## TASK TO CARRY OUT
From the entries below, retype only the lines from the one with "have hy0 := (D.mem_box_iff.1" through the one with "have e := D.nA_eq x", exactly as written.

## EXERCISE MATERIAL
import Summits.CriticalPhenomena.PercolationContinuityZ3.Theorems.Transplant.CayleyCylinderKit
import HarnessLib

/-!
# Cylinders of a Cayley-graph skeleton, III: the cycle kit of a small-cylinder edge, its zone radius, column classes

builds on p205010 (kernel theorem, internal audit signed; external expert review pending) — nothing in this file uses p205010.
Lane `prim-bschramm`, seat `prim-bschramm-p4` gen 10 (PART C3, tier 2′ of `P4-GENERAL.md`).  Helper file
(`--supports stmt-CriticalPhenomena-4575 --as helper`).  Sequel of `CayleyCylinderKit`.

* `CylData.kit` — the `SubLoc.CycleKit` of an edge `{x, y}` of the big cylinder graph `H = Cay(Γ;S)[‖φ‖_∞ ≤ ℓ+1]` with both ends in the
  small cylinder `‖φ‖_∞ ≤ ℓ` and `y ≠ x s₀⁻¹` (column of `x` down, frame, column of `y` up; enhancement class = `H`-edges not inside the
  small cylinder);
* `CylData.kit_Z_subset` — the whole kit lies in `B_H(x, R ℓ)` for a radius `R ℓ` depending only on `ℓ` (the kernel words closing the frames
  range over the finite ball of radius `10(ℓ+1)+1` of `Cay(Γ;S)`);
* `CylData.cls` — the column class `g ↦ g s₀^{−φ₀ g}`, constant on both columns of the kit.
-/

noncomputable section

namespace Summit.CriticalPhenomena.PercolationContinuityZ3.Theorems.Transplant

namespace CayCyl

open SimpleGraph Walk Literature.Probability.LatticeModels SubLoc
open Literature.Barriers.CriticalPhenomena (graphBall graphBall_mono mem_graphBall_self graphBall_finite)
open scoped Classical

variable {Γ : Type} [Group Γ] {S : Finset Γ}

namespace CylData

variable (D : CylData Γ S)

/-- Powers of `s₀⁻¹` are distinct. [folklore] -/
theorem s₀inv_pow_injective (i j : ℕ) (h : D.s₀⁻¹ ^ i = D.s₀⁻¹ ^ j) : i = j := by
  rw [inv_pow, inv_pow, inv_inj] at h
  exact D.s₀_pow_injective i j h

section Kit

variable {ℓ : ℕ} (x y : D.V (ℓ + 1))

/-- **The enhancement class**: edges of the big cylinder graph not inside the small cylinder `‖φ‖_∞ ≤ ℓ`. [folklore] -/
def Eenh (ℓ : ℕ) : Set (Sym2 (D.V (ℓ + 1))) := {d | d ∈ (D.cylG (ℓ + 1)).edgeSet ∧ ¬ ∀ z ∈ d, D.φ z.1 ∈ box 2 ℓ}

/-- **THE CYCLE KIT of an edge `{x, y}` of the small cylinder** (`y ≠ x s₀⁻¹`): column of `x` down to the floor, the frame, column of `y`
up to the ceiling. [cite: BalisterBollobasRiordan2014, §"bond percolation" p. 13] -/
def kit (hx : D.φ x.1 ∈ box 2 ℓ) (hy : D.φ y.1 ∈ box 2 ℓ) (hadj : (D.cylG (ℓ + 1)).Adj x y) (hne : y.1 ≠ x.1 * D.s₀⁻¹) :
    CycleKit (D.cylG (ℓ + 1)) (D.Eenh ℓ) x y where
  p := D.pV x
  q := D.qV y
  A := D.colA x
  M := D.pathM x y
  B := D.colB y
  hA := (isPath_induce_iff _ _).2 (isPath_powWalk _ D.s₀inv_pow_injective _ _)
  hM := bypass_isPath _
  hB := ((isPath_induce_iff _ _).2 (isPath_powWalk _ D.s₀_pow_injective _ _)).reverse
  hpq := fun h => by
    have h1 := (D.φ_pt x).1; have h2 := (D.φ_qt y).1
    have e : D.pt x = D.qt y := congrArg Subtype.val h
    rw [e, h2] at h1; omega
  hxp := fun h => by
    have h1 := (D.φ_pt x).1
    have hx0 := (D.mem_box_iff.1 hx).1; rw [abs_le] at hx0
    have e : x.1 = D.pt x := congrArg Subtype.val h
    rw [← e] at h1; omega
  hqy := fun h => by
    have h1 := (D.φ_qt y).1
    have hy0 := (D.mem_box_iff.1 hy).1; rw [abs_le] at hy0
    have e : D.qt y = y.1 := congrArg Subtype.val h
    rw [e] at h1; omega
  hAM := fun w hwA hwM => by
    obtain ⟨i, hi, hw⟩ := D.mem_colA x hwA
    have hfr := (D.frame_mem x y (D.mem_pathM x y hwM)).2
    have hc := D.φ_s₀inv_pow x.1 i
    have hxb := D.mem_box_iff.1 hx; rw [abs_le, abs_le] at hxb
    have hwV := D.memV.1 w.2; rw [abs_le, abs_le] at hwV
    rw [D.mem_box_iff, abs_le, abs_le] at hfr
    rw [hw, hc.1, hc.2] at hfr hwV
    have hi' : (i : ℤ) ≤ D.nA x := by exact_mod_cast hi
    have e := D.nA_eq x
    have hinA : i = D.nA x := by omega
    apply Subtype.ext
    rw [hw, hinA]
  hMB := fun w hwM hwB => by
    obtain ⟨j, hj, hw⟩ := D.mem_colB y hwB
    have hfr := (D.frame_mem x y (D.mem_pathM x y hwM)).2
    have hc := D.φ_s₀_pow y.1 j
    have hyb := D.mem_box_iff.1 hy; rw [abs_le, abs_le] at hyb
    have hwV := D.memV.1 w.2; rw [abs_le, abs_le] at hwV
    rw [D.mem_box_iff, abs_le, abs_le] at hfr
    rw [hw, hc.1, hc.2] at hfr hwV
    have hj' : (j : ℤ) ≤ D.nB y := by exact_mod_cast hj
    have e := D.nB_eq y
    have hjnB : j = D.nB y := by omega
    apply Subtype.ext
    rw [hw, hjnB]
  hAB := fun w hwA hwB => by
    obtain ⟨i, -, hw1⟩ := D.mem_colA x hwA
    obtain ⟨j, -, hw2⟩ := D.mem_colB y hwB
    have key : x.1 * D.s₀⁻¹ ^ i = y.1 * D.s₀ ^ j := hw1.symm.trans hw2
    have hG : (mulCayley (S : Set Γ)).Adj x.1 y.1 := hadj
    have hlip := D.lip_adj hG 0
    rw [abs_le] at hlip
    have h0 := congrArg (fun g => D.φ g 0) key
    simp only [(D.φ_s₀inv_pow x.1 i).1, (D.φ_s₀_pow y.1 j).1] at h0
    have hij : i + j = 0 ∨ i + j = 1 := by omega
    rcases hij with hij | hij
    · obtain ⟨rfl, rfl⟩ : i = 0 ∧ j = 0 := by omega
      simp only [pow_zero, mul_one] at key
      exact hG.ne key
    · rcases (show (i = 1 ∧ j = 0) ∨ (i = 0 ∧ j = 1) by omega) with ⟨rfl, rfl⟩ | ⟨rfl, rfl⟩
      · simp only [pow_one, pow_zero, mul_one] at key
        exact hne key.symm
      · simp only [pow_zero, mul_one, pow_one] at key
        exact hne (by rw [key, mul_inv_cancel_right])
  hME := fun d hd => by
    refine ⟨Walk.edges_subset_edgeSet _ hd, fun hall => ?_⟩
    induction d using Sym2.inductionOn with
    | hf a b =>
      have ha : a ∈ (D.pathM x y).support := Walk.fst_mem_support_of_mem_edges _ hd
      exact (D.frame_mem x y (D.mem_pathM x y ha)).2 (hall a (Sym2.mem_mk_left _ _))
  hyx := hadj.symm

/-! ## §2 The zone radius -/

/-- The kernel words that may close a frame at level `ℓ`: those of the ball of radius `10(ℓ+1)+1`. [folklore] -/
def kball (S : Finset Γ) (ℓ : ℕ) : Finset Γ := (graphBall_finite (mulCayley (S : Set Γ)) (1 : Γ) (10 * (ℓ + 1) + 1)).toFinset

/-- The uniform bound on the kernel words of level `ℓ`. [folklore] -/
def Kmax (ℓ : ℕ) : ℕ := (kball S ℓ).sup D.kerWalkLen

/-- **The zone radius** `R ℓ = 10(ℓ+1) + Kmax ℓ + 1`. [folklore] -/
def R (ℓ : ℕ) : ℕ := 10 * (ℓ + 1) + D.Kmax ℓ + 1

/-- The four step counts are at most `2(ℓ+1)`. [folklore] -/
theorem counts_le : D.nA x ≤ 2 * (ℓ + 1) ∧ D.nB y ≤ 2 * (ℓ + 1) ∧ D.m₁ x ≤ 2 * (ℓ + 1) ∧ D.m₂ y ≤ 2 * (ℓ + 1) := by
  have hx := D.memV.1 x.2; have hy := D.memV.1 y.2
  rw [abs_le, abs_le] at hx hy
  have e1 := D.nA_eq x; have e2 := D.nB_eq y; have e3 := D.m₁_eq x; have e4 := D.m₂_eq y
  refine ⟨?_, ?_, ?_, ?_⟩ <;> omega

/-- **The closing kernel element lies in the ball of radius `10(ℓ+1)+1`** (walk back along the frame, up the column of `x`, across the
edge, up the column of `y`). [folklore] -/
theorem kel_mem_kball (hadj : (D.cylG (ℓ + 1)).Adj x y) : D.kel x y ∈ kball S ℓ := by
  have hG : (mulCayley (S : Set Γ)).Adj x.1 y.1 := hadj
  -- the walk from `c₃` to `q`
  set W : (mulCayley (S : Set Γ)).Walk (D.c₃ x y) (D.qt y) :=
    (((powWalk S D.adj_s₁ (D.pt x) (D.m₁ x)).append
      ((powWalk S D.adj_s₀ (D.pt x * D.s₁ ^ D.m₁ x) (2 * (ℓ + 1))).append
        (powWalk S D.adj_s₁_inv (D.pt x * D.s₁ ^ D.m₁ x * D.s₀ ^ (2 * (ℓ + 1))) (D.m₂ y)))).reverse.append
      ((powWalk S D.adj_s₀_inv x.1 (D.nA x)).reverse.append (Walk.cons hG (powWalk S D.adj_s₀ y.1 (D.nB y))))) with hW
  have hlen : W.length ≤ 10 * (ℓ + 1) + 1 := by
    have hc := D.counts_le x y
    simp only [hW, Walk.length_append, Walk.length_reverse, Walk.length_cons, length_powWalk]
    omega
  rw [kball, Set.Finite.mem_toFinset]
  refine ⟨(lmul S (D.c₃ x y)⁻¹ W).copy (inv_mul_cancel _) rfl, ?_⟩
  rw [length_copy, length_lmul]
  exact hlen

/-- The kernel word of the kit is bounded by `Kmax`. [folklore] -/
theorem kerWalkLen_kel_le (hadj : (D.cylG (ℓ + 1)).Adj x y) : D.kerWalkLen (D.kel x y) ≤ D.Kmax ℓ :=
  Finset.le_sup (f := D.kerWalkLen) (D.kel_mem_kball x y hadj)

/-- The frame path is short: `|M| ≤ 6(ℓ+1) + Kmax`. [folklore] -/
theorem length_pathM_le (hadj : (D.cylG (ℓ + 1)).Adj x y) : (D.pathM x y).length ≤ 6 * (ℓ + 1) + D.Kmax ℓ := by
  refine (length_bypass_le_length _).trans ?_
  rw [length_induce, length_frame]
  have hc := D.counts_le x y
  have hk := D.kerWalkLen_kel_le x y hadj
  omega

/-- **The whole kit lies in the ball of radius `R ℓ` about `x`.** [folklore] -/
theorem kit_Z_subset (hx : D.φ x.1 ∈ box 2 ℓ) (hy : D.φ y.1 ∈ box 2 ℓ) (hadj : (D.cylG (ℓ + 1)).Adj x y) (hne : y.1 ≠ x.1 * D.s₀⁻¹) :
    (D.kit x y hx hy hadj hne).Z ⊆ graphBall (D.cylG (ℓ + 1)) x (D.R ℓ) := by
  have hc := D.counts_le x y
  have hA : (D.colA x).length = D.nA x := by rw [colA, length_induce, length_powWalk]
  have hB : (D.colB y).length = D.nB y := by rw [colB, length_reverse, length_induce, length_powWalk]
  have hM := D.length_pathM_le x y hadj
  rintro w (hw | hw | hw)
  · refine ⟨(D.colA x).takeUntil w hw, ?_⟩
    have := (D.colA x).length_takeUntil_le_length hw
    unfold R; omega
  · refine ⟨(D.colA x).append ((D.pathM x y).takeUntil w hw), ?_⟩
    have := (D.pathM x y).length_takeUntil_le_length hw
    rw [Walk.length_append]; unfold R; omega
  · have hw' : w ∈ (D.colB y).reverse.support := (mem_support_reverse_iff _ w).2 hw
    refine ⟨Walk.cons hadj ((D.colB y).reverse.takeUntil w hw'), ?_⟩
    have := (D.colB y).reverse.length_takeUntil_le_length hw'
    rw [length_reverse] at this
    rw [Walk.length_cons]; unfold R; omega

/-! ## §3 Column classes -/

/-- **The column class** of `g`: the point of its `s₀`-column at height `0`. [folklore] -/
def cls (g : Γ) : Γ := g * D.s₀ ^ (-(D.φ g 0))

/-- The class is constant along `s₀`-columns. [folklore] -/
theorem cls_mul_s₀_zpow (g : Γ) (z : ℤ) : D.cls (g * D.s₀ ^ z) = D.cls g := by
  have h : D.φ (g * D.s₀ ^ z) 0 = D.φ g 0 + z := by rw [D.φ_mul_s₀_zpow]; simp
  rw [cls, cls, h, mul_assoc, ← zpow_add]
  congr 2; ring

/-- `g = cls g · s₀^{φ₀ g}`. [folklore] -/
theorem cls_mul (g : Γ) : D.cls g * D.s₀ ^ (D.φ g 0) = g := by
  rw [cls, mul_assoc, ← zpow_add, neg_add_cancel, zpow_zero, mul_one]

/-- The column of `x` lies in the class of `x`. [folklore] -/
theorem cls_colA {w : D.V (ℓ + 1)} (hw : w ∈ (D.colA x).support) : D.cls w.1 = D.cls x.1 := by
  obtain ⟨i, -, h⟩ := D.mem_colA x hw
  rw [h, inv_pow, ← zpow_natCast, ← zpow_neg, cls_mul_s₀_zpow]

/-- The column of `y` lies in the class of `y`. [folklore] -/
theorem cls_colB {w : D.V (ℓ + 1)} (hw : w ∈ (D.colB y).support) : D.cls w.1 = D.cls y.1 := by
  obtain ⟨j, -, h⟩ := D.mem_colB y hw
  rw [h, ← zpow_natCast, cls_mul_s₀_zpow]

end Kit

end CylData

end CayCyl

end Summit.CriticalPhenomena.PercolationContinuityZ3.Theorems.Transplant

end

## YOUR SOLUTION
    have hy0 := (D.mem_box_iff.1 hy).1; rw [abs_le] at hy0
    have e : D.qt y = y.1 := congrArg Subtype.val h
    rw [e] at h1; omega
  hAM := fun w hwA hwM => by
    obtain ⟨i, hi, hw⟩ := D.mem_colA x hwA
    have hfr := (D.frame_mem x y (D.mem_pathM x y hwM)).2
    have hc := D.φ_s₀inv_pow x.1 i
    have hxb := D.mem_box_iff.1 hx; rw [abs_le, abs_le] at hxb
    have hwV := D.memV.1 w.2; rw [abs_le, abs_le] at hwV
    rw [D.mem_box_iff, abs_le, abs_le] at hfr
    rw [hw, hc.1, hc.2] at hfr hwV
    have hi' : (i : ℤ) ≤ D.nA x := by exact_mod_cast hi
    have e := D.nA_eq x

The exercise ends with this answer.